import Summits.ValiantsHypothesis.ValiantsHypothesis.Theorems.MonotoneRestorationOrbitCompressionQPOrbitToNarrowOfDescent
import Summits.ValiantsHypothesis.ValiantsHypothesis.Theorems.MonotoneRestorationOrbitCompressionQPTwoSortedPassage
import HarnessLib

/-!
# Route MonotoneRestoration — aside `OrbitCompressionQP` (stmt-ValiantsHypothesis-18332), line
# `expression_compression`: REYNOLDS DESCENT — the repaired first stub from a PATTERN-BY-PATTERN statement

`Theorems/…OrbitToNarrowOfDescent.lean` reduces the repaired first stub of line `expression_compression` to
quasi-polynomial DESCENT (a MATRIX-symmetric member of the one-sorted narrow span lies in the bipartite narrow
span, polylog loss in the width).  Descent quantifies over all matrix-symmetric COMBINATIONS of one-sorted
homomorphism polynomials.  This file replaces it by a statement about SINGLE PATTERNS: the Reynolds operator
of `Sym_n × Sym_n` (the sum of all `x_{ij} ↦ x_{σ i, τ j}` renamings) fixes matrix-symmetric polynomials up to
the factor `(n!)²` and is linear, so

  **REYNOLDS qp-DESCENT** — for every `c` there is `c'` such that for every level `n` and every directed
  looped pattern `D` of treewidth `≤ (log₂ n + c)^c`, the Reynolds sum of `dihom_{D,n}` lies in the span of
  the bipartite `hom_{F,n}` of treewidth `≤ (log₂ n + c')^{c'}` —

implies qp-descent (all levels, all degrees), hence the repaired first stub in full, hence the aside modulo
its registered second stub.  Reynolds descent is attackable and refutable one pattern at a time.

* `mem_of_reynolds_mem` — the abstract reduction: if the Reynolds sum of every generator of `S` lies in a
  subspace `W`, every matrix-symmetric member of `span S` lies in `W`;
* `reynolds_diHomPoly_mem_span_of_card` — the VERTEX-BUDGET case, unconditionally: the Reynolds sum of
  `dihom_{D,n}` for `D` on `a` vertices lies in the span of the `hom_{F,n}` with `≤ a` rows and `≤ a` columns
  (hence treewidth `≤ 2a - 1`; the three-budget spanning theorem of `…TwoSortedPassage`);
* ★ `qpDescent_of_reynoldsDescent` — Reynolds qp-descent ⟹ qp-descent;
* ★ `orbitToNarrowExpression_of_reynoldsDescent` — Reynolds qp-descent ⟹ the repaired Stub 1 (verbatim
  conclusion of the registered `stub_orbitToNarrowExpression`, every matrix-symmetric family);
* `orbitCompressionQP_of_reynoldsDescent_of_stub2` — Reynolds qp-descent + registered Stub 2 ⟹ the aside
  `OrbitCompressionQP`, by name.

Honest label: a reduction; Reynolds qp-descent is NOT proved (nor known to be true: it is stronger than
descent), the aside and VP ≠ VNP are not moved.  Helper file (`--supports stmt-ValiantsHypothesis-18332`);
def-free; nothing here is a named fact.

References: Dawar–Pago–Seppelt 2025 (arXiv:2502.06740) Remark p. 17, §7 p. 45; Dwivedi–Pago–Seppelt 2026
(arXiv:2601.09343) §8.
-/

noncomputable section

open scoped Classical

-- `Summit.ValiantsHypothesis.ValiantsHypothesis.…` is the tree's single-conjunct layout (Sub = Summit).
set_option linter.dupNamespace false

namespace Summit.ValiantsHypothesis.ValiantsHypothesis.Theorems

namespace ReynoldsDescent

open Literature.Computability.AlgebraicComplexity MvPolynomial
open Literature.Combinatorics.SimpleGraph (treewidth)

/-! ### The abstract Reynolds reduction -/

/-- **Reynolds reduction.**  If the Reynolds sum over `Sym_n × Sym_n` of every member of a set `S` of
polynomials on the `n × n` matrix lies in a subspace `W`, then every MATRIX-symmetric polynomial in the span
of `S` lies in `W` (the Reynolds sum is linear and equals `(n!)² • p` on a matrix-symmetric `p`). [folklore] -/
theorem mem_of_reynolds_mem {n : ℕ} (S : Set (MvPolynomial (Fin n × Fin n) ℂ))
    (W : Submodule ℂ (MvPolynomial (Fin n × Fin n) ℂ))
    (hS : ∀ q ∈ S, (∑ g : Equiv.Perm (Fin n) × Equiv.Perm (Fin n),
        rename (fun ij : Fin n × Fin n => (g.1 ij.1, g.2 ij.2)) q) ∈ W)
    (p : MvPolynomial (Fin n × Fin n) ℂ)
    (hp : ∀ σ τ : Equiv.Perm (Fin n), rename (fun ij : Fin n × Fin n => (σ ij.1, τ ij.2)) p = p)
    (hmem : p ∈ Submodule.span ℂ S) : p ∈ W := by
  classical
  have key : ∀ q ∈ Submodule.span ℂ S, (∑ g : Equiv.Perm (Fin n) × Equiv.Perm (Fin n),
      rename (fun ij : Fin n × Fin n => (g.1 ij.1, g.2 ij.2)) q) ∈ W := by
    intro q hq
    refine Submodule.span_induction (p := fun q _ => (∑ g : Equiv.Perm (Fin n) × Equiv.Perm (Fin n),
        rename (fun ij : Fin n × Fin n => (g.1 ij.1, g.2 ij.2)) q) ∈ W) hS (by simp)
      (fun x y _ _ hx hy => ?_) (fun c x _ hx => ?_) hq
    · simp only [map_add, Finset.sum_add_distrib]
      exact W.add_mem hx hy
    · simp only [map_smul, ← Finset.smul_sum]
      exact W.smul_mem _ hx
  have hG : (Fintype.card (Equiv.Perm (Fin n) × Equiv.Perm (Fin n)) : ℂ) ≠ 0 :=
    Nat.cast_ne_zero.2 Fintype.card_ne_zero
  have h := key p hmem
  rw [TwoSortedPassage.reynolds_of_matrixSymmetric p hp] at h
  have := W.smul_mem ((Fintype.card (Equiv.Perm (Fin n) × Equiv.Perm (Fin n)) : ℂ)⁻¹) h
  rwa [smul_smul, inv_mul_cancel₀ hG, one_smul] at this

/-! ### The vertex-budget case of Reynolds descent (unconditional) -/

/-- **Reynolds descent with a vertex budget.**  The Reynolds sum over `Sym_n × Sym_n` of the one-sorted
homomorphism polynomial `dihom_{D,n}` of a directed looped pattern `D` on `a` vertices lies in the span of
the bipartite `hom_{F,n}` with `≤ a` row vertices and `≤ a` column vertices.
[cite: DwivediPagoSeppelt2026, §8 (Lemma 8.18)] -/
theorem reynolds_diHomPoly_mem_span_of_card {n a : ℕ} (D : Multiset (Fin a × Fin a)) :
    (∑ g : Equiv.Perm (Fin n) × Equiv.Perm (Fin n),
        rename (fun ij : Fin n × Fin n => (g.1 ij.1, g.2 ij.2)) (diHomPoly D n ℂ)) ∈
      Submodule.span ℂ {q : MvPolynomial (Fin n × Fin n) ℂ | ∃ (a' b' : ℕ) (F : Multiset (Fin a' × Fin b')),
        a' ≤ a ∧ b' ≤ a ∧ q = homPoly F n ℂ} := by
  classical
  have hrc : ∀ M ∈ (∑ g : Equiv.Perm (Fin n) × Equiv.Perm (Fin n),
      rename (fun ij : Fin n × Fin n => (g.1 ij.1, g.2 ij.2)) (diHomPoly D n ℂ)).support,
      (M.support.image Prod.fst).card ≤ a ∧ (M.support.image Prod.snd).card ≤ a :=
    fun M hM => TwoSortedPassage.rows_cols_le_of_mem_support_reynolds (r := a) (s := a) _
      (fun M' hM' => (TwoSortedPassage.rows_cols_le_of_mem_support_diHom (n := n) D hM').1)
      (fun M' hM' => (TwoSortedPassage.rows_cols_le_of_mem_support_diHom (n := n) D hM').2) hM
  refine Submodule.span_mono ?_ (TwoSortedPassage.mem_span_homPoly_of_rows_cols_le _
    (TwoSortedPassage.rename_reynolds _) (fun M hM => (hrc M hM).1) (fun M hM => (hrc M hM).2))
  rintro q ⟨a', b', F, ha', hb', -, rfl⟩
  exact ⟨a', b', F, ha', hb', rfl⟩

/-- **Treewidth form of the vertex-budget case**: the Reynolds sum of `dihom_{D,n}`, `D` on `a` vertices,
lies in the bipartite narrow span of width `2a - 1`. [folklore] -/
theorem reynolds_diHomPoly_mem_narrowSpan_of_card {n a : ℕ} (D : Multiset (Fin a × Fin a)) :
    (∑ g : Equiv.Perm (Fin n) × Equiv.Perm (Fin n),
        rename (fun ij : Fin n × Fin n => (g.1 ij.1, g.2 ij.2)) (diHomPoly D n ℂ)) ∈
      Submodule.span ℂ {q : MvPolynomial (Fin n × Fin n) ℂ | ∃ (a' b' : ℕ) (F : Multiset (Fin a' × Fin b')),
        treewidth (SimpleGraph.fromRel fun u v : Fin a' ⊕ Fin b' =>
            ∃ e ∈ F, u = Sum.inl e.1 ∧ v = Sum.inr e.2) ≤ 2 * a - 1 ∧ q = homPoly F n ℂ} := by
  refine Submodule.span_mono ?_ (reynolds_diHomPoly_mem_span_of_card D)
  rintro q ⟨a', b', F, ha', hb', rfl⟩
  refine ⟨a', b', F, (Literature.Combinatorics.SimpleGraph.treewidth_le_card_sub_one _).trans ?_, rfl⟩
  simp only [Fintype.card_sum, Fintype.card_fin]
  omega

/-! ### Reynolds qp-descent ⟹ qp-descent ⟹ the repaired first stub -/

/-- ★ **REYNOLDS qp-DESCENT ⟹ qp-DESCENT** (all levels, all degrees). [folklore] -/
theorem qpDescent_of_reynoldsDescent
    (hR : ∀ c : ℕ, ∃ c' : ℕ, ∀ (n a : ℕ) (D : Multiset (Fin a × Fin a)),
      treewidth (SimpleGraph.fromRel fun u v : Fin a => ∃ e ∈ D, u = e.1 ∧ v = e.2) ≤
        (Nat.log 2 n + c) ^ c →
      (∑ g : Equiv.Perm (Fin n) × Equiv.Perm (Fin n),
          rename (fun ij : Fin n × Fin n => (g.1 ij.1, g.2 ij.2)) (diHomPoly D n ℂ)) ∈
        Submodule.span ℂ {q : MvPolynomial (Fin n × Fin n) ℂ | ∃ (a' b' : ℕ) (F : Multiset (Fin a' × Fin b')),
          treewidth (SimpleGraph.fromRel fun u v : Fin a' ⊕ Fin b' =>
              ∃ e ∈ F, u = Sum.inl e.1 ∧ v = Sum.inr e.2) ≤ (Nat.log 2 n + c') ^ c' ∧ q = homPoly F n ℂ}) :
    ∀ c : ℕ, ∃ c' : ℕ, ∀ (n : ℕ) (p : MvPolynomial (Fin n × Fin n) ℂ),
      (∀ σ τ : Equiv.Perm (Fin n), rename (fun ij : Fin n × Fin n => (σ ij.1, τ ij.2)) p = p) →
      p ∈ Submodule.span ℂ {q : MvPolynomial (Fin n × Fin n) ℂ |
        ∃ (a : ℕ) (D : Multiset (Fin a × Fin a)),
          treewidth (SimpleGraph.fromRel fun u v : Fin a => ∃ e ∈ D, u = e.1 ∧ v = e.2) ≤
            (Nat.log 2 n + c) ^ c ∧ q = diHomPoly D n ℂ} →
      p ∈ Submodule.span ℂ {q : MvPolynomial (Fin n × Fin n) ℂ | ∃ (a b : ℕ) (F : Multiset (Fin a × Fin b)),
        treewidth (SimpleGraph.fromRel fun u v : Fin a ⊕ Fin b =>
            ∃ e ∈ F, u = Sum.inl e.1 ∧ v = Sum.inr e.2) ≤ (Nat.log 2 n + c') ^ c' ∧ q = homPoly F n ℂ} := by
  intro c
  obtain ⟨c', hc'⟩ := hR c
  refine ⟨c', fun n p hp hmem => mem_of_reynolds_mem _ _ ?_ p hp hmem⟩
  rintro q ⟨a, D, hD, rfl⟩
  exact hc' n a D hD

/-- ★ **REYNOLDS qp-DESCENT ⟹ THE REPAIRED STUB 1** (verbatim conclusion of the registered
`stub_orbitToNarrowExpression`, for every matrix-symmetric family with square-symmetric circuits of
quasi-polynomial orbit size). [cite: DawarPagoSeppelt2025, Theorem 1.1 and §7 (p. 45)] -/
theorem orbitToNarrowExpression_of_reynoldsDescent
    (hR : ∀ c : ℕ, ∃ c' : ℕ, ∀ (n a : ℕ) (D : Multiset (Fin a × Fin a)),
      treewidth (SimpleGraph.fromRel fun u v : Fin a => ∃ e ∈ D, u = e.1 ∧ v = e.2) ≤
        (Nat.log 2 n + c) ^ c →
      (∑ g : Equiv.Perm (Fin n) × Equiv.Perm (Fin n),
          rename (fun ij : Fin n × Fin n => (g.1 ij.1, g.2 ij.2)) (diHomPoly D n ℂ)) ∈
        Submodule.span ℂ {q : MvPolynomial (Fin n × Fin n) ℂ | ∃ (a' b' : ℕ) (F : Multiset (Fin a' × Fin b')),
          treewidth (SimpleGraph.fromRel fun u v : Fin a' ⊕ Fin b' =>
              ∃ e ∈ F, u = Sum.inl e.1 ∧ v = Sum.inr e.2) ≤ (Nat.log 2 n + c') ^ c' ∧ q = homPoly F n ℂ})
    (f : (n : ℕ) → MvPolynomial (Fin n × Fin n) ℂ)
    (hsymm : ∀ (n : ℕ) (σ τ : Equiv.Perm (Fin n)),
      rename (fun ij : Fin n × Fin n => (σ ij.1, τ ij.2)) (f n) = f n)
    (horb : ∃ c : ℕ, ∀ n : ℕ, ∃ (G : Type) (_ : Fintype G)
        (C : LabelledArithCircuit ℂ (Fin n × Fin n) Unit G),
      C.IsSymmetric (Equiv.Perm (Fin n)) ∧ C.eval (C.output ()) = f n ∧
      C.orbitSize (Equiv.Perm (Fin n)) ≤ 2 ^ ((Nat.log 2 n + c) ^ c)) :
    ∃ c : ℕ, ∀ n : ℕ, 1 ≤ n → ∃ (k l : ℕ) (e : PatternExpr ℂ k l),
      n ^ (k + l) ≤ 2 ^ ((Nat.log 2 n + c) ^ c) ∧ e.close n = f n := by
  refine OrbitToNarrowOfDescent.orbitToNarrowExpression_of_qpDescent (fun c => ?_) f hsymm horb
  obtain ⟨c', hc'⟩ := qpDescent_of_reynoldsDescent hR c
  exact ⟨c', fun n p hp _ hmem => hc' n p hp hmem⟩

/-- **Reynolds qp-descent + the registered Stub 2 ⟹ the aside `OrbitCompressionQP`**, by name.
[cite: DwivediPagoSeppelt2026, Outlook Q3] [cite: DawarPagoSeppelt2025, §5] -/
theorem orbitCompressionQP_of_reynoldsDescent_of_stub2
    (hR : ∀ c : ℕ, ∃ c' : ℕ, ∀ (n a : ℕ) (D : Multiset (Fin a × Fin a)),
      treewidth (SimpleGraph.fromRel fun u v : Fin a => ∃ e ∈ D, u = e.1 ∧ v = e.2) ≤
        (Nat.log 2 n + c) ^ c →
      (∑ g : Equiv.Perm (Fin n) × Equiv.Perm (Fin n),
          rename (fun ij : Fin n × Fin n => (g.1 ij.1, g.2 ij.2)) (diHomPoly D n ℂ)) ∈
        Submodule.span ℂ {q : MvPolynomial (Fin n × Fin n) ℂ | ∃ (a' b' : ℕ) (F : Multiset (Fin a' × Fin b')),
          treewidth (SimpleGraph.fromRel fun u v : Fin a' ⊕ Fin b' =>
              ∃ e ∈ F, u = Sum.inl e.1 ∧ v = Sum.inr e.2) ≤ (Nat.log 2 n + c') ^ c' ∧ q = homPoly F n ℂ})
    (stub2 : ∀ f : (n : ℕ) → MvPolynomial (Fin n × Fin n) ℂ,
      (∀ (n : ℕ) (σ τ : Equiv.Perm (Fin n)),
        MvPolynomial.rename (fun p : Fin n × Fin n => (σ p.1, τ p.2)) (f n) = f n) →
      IsVPFamily f →
      (∃ c : ℕ, ∀ n : ℕ, 1 ≤ n → ∃ (k l : ℕ) (e : PatternExpr ℂ k l),
        n ^ (k + l) ≤ 2 ^ ((Nat.log 2 n + c) ^ c) ∧ e.close n = f n) →
      ∃ c : ℕ, ∀ n : ℕ, 1 ≤ n → ∃ (k l : ℕ) (e : PatternExpr ℂ k l),
        n ^ (k + l) ≤ 2 ^ ((Nat.log 2 n + c) ^ c) ∧ e.length ≤ 2 ^ ((Nat.log 2 n + c) ^ c) ∧
        e.close n = f n) :
    Summit.ValiantsHypothesis.ValiantsHypothesis.Theses.MonotoneRestoration.OrbitCompressionQP :=
  fun f hsymm hVP horb =>
    qpSymmetric_patternExpr f (stub2 f hsymm hVP (orbitToNarrowExpression_of_reynoldsDescent hR f hsymm horb))

end ReynoldsDescent

end Summit.ValiantsHypothesis.ValiantsHypothesis.Theorems

end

PROBLEM —
Search the listing for "directed" and show every line where it occurs.

RESULT —
  **REYNOLDS qp-DESCENT** — for every `c` there is `c'` such that for every level `n` and every directed
homomorphism polynomial `dihom_{D,n}` of a directed looped pattern `D` on `a` vertices lies in the span of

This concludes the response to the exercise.